| Work to be completed |
Count up the lines below where the word "intro" shows up, and respond with the number alone.

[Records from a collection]
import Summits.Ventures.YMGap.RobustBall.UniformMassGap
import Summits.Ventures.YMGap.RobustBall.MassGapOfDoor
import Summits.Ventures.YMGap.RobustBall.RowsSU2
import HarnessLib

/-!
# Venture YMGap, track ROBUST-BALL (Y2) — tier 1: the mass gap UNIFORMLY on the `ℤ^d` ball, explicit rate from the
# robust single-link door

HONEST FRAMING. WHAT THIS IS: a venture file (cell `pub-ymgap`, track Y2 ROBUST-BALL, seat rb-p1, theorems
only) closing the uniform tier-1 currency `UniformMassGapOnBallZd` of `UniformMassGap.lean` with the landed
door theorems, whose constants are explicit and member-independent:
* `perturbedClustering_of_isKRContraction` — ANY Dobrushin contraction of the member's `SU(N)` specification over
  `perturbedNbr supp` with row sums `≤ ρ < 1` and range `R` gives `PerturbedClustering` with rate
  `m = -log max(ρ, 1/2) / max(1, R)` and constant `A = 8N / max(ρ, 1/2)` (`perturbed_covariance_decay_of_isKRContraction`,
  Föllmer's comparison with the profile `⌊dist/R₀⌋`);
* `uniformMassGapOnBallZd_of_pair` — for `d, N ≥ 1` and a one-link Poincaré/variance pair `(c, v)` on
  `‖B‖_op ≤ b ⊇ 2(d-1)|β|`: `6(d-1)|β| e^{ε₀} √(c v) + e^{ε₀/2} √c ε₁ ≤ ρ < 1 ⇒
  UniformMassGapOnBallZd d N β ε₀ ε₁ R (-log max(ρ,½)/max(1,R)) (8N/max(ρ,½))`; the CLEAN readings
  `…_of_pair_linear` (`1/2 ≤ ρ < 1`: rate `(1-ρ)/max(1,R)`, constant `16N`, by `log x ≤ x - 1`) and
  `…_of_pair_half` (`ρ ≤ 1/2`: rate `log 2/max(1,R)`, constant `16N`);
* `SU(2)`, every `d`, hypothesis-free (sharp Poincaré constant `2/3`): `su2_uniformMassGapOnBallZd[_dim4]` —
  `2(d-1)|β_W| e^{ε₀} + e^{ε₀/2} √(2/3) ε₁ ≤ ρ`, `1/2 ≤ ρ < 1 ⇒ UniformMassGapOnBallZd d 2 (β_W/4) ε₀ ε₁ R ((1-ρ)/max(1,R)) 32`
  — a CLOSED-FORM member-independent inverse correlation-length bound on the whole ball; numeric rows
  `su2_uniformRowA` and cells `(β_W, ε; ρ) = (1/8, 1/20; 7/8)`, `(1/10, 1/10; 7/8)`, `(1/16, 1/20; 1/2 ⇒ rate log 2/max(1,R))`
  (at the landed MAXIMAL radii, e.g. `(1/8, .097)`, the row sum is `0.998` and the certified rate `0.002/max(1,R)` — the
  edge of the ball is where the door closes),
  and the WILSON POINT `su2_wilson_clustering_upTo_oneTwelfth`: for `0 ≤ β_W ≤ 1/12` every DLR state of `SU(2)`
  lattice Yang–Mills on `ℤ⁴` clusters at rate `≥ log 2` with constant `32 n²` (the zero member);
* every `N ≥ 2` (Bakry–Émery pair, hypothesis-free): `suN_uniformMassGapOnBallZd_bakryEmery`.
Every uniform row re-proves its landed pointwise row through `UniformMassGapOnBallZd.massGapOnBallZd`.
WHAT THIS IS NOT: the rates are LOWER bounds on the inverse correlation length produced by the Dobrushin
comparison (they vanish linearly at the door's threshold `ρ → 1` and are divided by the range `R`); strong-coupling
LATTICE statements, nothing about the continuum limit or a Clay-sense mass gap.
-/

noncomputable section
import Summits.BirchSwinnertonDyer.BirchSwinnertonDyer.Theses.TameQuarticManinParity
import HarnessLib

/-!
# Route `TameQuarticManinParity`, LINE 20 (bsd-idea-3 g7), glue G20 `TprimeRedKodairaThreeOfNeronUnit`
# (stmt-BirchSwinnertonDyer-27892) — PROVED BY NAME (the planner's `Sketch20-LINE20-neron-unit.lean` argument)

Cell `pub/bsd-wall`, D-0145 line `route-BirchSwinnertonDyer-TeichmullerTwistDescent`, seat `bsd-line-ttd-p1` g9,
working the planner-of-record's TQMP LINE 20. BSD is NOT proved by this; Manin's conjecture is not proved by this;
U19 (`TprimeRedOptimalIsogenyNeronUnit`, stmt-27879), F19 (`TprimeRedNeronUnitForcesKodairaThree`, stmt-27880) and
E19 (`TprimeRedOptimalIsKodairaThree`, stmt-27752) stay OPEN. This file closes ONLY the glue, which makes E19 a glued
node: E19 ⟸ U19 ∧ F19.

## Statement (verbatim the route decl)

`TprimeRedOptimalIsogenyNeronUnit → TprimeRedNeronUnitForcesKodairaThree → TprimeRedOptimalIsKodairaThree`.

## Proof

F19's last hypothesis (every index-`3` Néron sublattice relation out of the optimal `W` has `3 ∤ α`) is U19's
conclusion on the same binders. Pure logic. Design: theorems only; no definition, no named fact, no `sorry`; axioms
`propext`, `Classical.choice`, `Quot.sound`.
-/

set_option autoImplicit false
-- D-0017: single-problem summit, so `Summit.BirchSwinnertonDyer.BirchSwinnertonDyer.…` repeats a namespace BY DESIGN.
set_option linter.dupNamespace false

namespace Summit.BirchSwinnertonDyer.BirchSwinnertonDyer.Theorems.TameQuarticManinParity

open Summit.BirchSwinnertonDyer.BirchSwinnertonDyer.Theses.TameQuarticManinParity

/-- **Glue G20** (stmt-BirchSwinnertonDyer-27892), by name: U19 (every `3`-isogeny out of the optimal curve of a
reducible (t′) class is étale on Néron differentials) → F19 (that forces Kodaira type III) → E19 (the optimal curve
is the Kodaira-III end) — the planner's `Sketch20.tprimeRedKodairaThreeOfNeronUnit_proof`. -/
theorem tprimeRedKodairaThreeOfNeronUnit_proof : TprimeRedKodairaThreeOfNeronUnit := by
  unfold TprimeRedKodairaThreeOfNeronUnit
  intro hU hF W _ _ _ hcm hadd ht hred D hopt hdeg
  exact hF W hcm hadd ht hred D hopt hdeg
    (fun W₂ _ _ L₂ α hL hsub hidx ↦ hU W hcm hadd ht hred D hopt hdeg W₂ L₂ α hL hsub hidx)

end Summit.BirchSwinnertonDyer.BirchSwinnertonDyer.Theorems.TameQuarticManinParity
==
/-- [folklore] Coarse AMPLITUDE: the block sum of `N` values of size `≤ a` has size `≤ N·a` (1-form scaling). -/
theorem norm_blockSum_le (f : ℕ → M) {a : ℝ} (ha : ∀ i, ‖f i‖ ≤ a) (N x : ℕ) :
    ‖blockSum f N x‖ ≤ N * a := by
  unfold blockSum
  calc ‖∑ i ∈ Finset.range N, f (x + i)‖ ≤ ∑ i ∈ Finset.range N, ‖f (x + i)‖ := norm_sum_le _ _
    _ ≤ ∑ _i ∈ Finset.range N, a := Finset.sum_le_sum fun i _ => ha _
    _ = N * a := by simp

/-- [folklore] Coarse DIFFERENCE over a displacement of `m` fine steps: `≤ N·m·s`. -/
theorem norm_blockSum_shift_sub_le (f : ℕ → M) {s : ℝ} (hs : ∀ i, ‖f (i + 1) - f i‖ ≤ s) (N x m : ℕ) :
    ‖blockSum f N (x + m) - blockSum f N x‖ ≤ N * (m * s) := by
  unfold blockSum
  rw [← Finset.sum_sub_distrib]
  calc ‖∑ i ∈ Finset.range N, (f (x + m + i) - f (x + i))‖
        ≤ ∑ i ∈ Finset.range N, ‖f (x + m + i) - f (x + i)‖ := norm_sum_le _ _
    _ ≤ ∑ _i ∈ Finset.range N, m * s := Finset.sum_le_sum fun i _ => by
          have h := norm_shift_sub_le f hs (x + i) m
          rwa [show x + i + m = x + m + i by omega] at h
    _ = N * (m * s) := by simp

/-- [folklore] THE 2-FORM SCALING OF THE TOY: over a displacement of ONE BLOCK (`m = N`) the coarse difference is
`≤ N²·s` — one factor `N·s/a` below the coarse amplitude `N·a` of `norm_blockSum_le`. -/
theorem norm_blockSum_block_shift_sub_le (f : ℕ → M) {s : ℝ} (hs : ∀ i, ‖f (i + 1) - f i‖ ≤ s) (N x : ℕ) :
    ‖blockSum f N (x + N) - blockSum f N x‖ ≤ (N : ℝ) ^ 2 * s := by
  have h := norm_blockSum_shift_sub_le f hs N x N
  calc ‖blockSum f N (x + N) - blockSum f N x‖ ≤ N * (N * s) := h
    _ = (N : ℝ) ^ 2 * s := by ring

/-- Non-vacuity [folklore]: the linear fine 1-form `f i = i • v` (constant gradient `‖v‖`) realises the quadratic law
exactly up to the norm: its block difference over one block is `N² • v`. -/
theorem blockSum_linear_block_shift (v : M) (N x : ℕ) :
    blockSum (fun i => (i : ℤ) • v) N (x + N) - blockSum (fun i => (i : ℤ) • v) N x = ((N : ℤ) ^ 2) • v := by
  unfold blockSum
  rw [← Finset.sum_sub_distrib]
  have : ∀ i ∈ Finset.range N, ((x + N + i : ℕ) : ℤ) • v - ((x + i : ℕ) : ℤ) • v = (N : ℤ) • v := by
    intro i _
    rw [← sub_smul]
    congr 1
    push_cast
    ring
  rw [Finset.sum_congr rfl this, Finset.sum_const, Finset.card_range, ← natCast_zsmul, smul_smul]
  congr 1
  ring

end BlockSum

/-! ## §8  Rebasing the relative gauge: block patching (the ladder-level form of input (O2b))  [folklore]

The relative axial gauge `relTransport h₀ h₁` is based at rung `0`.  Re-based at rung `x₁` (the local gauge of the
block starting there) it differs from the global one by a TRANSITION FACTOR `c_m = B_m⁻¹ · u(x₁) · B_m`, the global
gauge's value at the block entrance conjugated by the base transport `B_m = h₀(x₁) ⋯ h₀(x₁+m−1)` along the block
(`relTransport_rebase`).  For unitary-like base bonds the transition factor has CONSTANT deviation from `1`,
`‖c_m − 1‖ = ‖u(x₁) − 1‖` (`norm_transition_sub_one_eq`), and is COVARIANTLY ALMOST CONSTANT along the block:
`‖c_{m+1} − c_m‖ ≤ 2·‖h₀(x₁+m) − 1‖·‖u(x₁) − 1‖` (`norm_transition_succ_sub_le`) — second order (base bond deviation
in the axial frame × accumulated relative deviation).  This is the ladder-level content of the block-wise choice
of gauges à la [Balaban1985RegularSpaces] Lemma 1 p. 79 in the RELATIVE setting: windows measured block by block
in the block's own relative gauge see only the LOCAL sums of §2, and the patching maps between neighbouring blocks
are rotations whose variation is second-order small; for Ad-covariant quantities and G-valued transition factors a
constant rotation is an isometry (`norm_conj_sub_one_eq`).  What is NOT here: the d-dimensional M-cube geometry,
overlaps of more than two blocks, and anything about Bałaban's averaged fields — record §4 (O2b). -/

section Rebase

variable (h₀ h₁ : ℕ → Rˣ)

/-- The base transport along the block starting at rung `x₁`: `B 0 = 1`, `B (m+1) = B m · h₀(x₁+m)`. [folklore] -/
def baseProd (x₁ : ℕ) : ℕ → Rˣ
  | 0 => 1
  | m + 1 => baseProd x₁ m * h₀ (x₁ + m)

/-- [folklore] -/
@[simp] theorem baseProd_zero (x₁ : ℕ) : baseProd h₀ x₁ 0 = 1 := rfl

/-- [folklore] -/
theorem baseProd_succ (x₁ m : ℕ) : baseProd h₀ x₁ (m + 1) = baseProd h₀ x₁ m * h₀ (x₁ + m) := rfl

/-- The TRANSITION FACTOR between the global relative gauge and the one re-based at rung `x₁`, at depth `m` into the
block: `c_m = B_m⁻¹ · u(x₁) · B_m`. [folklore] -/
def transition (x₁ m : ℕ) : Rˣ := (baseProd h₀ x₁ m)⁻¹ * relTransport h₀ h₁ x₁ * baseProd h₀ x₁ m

| Written solution |
2